**TRY IT:**
Set down exactly, from the records below, the line with "open Literature.NumberTheory.Sieve (one_le_log_of_three_le)" through the line with "theorem abs_kSum_logPow_shift_sub_le (w", and nothing else.

:::

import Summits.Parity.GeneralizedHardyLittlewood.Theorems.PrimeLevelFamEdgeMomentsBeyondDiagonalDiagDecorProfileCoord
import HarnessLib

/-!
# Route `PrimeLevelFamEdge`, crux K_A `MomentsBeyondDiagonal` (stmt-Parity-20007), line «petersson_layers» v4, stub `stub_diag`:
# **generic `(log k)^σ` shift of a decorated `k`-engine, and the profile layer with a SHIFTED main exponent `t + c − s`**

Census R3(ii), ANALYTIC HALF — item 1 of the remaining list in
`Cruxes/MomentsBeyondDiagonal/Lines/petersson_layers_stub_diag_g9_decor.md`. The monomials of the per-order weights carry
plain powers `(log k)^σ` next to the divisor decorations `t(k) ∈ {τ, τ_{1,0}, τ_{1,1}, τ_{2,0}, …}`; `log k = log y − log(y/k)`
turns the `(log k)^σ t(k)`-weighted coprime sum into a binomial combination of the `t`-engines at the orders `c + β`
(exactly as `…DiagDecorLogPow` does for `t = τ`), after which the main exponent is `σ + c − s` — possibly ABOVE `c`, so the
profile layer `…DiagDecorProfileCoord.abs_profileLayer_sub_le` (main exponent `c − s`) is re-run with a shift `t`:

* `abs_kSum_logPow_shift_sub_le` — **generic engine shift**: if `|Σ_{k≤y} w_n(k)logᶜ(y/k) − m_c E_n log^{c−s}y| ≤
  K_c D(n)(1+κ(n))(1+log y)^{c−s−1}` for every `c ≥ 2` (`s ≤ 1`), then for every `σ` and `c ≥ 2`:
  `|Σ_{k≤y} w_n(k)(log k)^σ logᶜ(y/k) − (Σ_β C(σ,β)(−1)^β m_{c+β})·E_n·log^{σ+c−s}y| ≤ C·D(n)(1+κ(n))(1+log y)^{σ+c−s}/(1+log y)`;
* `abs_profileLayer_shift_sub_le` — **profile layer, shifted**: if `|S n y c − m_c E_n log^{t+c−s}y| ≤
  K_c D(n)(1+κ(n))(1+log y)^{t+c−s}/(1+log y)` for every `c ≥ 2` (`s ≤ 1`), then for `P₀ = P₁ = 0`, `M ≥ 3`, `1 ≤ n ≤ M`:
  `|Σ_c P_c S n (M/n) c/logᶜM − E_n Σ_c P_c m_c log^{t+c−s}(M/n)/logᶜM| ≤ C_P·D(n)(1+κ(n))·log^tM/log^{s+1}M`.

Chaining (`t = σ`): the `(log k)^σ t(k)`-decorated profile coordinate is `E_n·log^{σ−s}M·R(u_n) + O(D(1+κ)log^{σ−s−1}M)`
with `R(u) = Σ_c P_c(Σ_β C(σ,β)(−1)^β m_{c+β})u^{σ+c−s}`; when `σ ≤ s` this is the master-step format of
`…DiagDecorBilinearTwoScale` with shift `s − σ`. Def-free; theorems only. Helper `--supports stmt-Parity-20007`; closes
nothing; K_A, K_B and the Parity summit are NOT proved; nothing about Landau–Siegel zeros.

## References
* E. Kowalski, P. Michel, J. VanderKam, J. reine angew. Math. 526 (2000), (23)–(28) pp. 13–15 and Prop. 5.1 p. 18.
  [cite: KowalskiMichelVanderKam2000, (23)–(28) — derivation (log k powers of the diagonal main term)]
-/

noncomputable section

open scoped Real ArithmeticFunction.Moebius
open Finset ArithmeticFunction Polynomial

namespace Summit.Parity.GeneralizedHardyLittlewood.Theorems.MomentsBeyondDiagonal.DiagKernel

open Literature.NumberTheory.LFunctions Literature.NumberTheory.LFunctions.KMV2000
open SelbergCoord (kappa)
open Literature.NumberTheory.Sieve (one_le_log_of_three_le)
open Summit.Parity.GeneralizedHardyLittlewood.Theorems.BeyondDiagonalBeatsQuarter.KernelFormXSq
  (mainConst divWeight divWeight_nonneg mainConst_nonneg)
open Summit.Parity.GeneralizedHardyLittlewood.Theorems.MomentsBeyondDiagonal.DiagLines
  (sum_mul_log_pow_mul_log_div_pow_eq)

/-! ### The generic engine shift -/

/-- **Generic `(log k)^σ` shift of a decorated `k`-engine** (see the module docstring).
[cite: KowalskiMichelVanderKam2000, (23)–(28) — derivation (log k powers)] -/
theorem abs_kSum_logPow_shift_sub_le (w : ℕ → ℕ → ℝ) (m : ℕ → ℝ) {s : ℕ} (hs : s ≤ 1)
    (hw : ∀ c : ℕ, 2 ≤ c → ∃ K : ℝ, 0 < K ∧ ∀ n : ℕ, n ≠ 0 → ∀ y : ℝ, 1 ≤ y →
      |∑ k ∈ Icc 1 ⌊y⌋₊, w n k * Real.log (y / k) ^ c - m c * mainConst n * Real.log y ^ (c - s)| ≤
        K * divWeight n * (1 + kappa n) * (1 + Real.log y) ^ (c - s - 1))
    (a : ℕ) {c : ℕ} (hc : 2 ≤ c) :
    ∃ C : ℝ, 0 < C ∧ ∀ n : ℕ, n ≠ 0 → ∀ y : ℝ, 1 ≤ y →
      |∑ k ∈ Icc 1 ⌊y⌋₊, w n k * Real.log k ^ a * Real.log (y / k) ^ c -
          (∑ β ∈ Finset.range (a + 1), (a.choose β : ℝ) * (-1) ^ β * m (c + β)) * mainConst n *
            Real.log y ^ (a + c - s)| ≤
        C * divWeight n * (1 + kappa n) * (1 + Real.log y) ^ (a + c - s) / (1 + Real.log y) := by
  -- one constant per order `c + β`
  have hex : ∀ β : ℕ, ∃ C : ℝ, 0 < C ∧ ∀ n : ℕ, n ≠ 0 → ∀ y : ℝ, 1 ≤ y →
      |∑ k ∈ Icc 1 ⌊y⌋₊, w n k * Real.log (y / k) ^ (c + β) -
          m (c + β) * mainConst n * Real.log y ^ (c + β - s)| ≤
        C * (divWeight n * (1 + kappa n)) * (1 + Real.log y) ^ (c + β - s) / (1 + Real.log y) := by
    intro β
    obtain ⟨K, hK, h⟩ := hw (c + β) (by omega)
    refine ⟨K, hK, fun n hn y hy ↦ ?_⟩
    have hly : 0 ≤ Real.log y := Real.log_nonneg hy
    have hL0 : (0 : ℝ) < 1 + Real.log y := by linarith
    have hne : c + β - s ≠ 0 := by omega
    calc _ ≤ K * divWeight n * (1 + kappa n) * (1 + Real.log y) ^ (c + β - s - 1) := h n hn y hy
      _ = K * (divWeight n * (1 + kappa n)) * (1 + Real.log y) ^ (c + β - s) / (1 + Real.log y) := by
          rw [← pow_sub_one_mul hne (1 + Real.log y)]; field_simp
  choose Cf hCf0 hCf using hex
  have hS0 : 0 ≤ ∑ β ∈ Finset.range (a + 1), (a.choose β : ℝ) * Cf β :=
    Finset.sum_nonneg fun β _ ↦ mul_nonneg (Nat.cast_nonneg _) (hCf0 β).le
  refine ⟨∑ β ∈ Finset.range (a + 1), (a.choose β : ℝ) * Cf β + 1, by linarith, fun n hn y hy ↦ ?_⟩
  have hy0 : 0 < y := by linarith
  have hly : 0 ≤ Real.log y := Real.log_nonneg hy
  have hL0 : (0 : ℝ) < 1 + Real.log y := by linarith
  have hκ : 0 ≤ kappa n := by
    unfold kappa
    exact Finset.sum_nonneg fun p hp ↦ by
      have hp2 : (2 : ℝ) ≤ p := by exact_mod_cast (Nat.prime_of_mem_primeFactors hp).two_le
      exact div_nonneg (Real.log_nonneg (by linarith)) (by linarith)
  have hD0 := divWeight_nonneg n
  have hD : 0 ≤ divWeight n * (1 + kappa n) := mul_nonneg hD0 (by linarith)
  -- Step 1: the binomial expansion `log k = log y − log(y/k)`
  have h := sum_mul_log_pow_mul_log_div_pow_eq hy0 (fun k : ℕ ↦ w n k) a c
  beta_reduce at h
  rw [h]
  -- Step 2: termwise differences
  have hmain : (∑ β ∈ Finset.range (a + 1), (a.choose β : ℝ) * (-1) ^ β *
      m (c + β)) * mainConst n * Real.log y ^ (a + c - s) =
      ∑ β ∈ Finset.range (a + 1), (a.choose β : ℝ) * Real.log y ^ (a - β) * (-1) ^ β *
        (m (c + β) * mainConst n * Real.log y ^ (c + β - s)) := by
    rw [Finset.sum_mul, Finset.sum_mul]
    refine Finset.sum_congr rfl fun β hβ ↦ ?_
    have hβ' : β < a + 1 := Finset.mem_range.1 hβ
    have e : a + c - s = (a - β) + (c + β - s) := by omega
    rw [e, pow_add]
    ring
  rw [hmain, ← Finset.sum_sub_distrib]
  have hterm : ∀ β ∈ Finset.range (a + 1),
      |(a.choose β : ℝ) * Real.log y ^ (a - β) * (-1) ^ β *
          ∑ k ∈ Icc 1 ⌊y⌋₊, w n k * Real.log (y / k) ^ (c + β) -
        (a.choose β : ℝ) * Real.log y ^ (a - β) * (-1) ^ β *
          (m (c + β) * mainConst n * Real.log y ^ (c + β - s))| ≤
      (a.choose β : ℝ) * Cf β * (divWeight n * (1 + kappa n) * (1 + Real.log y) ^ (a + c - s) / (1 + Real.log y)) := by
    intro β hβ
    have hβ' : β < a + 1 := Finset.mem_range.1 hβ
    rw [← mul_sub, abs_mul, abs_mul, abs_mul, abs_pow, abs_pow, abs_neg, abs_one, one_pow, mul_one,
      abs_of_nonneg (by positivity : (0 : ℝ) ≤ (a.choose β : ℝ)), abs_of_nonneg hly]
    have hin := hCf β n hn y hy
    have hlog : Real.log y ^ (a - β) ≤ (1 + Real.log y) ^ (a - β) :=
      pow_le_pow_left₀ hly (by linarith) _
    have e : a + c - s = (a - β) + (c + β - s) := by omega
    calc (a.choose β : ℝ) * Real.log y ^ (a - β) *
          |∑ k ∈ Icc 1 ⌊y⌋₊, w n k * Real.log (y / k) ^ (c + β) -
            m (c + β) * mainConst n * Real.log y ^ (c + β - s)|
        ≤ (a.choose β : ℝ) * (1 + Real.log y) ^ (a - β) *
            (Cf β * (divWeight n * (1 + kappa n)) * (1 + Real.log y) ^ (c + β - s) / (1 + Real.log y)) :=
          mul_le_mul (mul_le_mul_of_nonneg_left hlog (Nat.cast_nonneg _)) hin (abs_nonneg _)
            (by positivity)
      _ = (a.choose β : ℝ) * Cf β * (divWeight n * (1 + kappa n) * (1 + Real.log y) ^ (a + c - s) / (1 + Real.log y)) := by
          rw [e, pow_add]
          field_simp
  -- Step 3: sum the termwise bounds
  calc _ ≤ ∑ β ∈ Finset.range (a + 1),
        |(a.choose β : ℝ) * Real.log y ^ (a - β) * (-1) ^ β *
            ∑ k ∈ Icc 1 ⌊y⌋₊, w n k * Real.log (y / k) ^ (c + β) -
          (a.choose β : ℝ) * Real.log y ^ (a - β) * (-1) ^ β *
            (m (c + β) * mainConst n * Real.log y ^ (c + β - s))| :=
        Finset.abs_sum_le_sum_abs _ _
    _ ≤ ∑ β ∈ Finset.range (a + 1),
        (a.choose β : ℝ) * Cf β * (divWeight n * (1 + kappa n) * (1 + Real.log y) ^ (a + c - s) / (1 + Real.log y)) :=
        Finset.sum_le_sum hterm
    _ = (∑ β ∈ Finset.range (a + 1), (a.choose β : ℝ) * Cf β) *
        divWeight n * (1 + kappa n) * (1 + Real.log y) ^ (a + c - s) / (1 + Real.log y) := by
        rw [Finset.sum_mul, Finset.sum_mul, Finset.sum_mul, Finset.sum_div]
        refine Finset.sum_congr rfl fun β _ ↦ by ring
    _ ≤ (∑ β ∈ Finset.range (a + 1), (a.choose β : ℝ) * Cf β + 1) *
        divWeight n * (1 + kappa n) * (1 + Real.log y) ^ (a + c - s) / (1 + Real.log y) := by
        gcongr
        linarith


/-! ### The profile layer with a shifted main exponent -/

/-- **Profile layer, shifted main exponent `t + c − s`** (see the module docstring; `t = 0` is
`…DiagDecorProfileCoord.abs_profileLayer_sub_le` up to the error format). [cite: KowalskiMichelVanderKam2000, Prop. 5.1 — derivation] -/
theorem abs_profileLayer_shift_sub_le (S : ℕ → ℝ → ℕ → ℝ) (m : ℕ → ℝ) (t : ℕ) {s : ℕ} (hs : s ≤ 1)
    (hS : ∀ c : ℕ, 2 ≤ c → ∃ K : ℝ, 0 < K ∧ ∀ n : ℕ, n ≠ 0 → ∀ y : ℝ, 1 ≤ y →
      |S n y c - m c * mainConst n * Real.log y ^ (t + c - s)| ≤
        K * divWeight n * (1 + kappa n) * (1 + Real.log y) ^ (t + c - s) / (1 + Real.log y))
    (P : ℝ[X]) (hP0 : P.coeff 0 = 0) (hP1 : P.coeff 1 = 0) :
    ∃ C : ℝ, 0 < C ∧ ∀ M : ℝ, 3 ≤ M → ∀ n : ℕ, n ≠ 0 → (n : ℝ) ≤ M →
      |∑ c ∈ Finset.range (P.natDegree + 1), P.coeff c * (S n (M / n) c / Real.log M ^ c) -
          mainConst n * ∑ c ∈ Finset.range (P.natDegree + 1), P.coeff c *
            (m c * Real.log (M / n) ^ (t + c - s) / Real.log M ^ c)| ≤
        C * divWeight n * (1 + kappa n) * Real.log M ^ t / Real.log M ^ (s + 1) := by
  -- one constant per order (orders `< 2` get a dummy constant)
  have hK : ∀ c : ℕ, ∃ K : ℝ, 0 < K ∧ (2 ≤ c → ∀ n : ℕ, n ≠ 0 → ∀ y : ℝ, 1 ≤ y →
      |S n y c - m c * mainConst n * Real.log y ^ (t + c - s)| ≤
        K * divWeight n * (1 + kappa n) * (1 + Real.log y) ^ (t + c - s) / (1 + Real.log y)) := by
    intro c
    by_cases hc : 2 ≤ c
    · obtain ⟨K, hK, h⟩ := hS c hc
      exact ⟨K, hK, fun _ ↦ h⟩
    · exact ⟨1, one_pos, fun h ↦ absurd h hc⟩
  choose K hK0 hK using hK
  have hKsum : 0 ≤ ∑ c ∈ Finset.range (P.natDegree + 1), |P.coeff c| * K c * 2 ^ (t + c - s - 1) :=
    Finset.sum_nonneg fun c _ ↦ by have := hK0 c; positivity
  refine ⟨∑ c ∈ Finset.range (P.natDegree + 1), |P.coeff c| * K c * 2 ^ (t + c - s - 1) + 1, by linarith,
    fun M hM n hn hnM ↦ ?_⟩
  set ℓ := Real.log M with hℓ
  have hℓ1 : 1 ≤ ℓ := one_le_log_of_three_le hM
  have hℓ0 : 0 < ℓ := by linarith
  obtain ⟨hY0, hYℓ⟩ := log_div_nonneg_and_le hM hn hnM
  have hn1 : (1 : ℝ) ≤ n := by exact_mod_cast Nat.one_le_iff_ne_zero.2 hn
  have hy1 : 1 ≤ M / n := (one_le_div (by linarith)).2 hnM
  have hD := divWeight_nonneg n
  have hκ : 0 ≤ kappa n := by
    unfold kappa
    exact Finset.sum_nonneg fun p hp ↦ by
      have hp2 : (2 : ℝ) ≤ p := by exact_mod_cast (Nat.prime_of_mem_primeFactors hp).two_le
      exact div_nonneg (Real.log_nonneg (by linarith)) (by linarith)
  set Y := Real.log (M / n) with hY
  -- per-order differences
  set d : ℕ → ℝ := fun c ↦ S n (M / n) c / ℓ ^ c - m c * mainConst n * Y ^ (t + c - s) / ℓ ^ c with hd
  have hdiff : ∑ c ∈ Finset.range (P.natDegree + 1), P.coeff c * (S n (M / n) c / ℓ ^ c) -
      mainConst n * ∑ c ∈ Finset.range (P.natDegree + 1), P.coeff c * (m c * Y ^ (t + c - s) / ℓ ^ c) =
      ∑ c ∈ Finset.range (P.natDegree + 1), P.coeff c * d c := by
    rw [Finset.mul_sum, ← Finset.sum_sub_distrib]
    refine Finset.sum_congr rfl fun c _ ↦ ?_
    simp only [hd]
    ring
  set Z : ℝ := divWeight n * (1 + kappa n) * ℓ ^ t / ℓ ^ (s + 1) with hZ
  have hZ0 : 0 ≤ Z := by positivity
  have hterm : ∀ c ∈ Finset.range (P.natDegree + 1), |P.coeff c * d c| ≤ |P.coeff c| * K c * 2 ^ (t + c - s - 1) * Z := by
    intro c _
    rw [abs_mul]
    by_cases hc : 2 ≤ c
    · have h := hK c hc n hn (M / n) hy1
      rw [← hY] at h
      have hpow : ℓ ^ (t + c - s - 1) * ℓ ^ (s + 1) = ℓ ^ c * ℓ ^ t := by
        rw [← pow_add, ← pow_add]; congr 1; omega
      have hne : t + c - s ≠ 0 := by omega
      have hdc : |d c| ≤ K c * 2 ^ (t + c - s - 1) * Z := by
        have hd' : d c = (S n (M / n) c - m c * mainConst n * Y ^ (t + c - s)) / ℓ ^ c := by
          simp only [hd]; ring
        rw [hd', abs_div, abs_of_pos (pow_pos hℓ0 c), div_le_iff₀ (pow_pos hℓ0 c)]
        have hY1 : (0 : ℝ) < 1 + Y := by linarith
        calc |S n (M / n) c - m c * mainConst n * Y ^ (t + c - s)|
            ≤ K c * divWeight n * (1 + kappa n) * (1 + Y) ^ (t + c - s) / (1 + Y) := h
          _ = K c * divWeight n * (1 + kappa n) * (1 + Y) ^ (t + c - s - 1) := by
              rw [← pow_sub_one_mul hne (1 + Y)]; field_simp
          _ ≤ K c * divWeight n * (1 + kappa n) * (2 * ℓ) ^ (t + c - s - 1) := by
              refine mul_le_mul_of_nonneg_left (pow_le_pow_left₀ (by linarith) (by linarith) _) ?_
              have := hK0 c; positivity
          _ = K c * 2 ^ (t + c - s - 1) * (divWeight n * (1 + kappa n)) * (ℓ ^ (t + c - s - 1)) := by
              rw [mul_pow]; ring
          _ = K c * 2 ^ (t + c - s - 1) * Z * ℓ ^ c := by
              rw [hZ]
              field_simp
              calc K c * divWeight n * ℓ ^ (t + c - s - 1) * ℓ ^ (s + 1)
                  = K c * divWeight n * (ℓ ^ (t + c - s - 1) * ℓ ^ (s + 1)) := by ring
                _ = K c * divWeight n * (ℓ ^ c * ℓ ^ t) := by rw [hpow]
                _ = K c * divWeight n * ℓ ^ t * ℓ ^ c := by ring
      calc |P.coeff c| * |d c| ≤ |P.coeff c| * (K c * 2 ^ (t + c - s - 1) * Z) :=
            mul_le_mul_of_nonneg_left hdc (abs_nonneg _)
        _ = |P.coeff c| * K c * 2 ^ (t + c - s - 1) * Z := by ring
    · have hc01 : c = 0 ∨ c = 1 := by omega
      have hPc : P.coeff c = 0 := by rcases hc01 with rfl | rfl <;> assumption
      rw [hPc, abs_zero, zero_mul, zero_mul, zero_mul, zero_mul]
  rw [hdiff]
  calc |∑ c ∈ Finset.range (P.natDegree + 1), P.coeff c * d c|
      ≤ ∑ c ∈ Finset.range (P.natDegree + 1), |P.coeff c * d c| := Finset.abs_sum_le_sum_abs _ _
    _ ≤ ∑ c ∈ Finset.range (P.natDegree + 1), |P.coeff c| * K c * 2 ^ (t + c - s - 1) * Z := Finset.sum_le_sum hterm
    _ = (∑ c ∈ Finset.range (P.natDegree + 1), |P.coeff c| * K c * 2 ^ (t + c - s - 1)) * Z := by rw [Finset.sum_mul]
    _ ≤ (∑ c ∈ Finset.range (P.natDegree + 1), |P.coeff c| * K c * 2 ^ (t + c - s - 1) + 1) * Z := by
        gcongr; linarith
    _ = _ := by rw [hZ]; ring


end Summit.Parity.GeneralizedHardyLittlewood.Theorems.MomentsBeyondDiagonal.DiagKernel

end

:::

**TASK ANSWER:**
open Literature.NumberTheory.Sieve (one_le_log_of_three_le)
open Summit.Parity.GeneralizedHardyLittlewood.Theorems.BeyondDiagonalBeatsQuarter.KernelFormXSq
  (mainConst divWeight divWeight_nonneg mainConst_nonneg)
open Summit.Parity.GeneralizedHardyLittlewood.Theorems.MomentsBeyondDiagonal.DiagLines
  (sum_mul_log_pow_mul_log_div_pow_eq)

/-! ### The generic engine shift -/

/-- **Generic `(log k)^σ` shift of a decorated `k`-engine** (see the module docstring).
[cite: KowalskiMichelVanderKam2000, (23)–(28) — derivation (log k powers)] -/
theorem abs_kSum_logPow_shift_sub_le (w : ℕ → ℕ → ℝ) (m : ℕ → ℝ) {s : ℕ} (hs : s ≤ 1)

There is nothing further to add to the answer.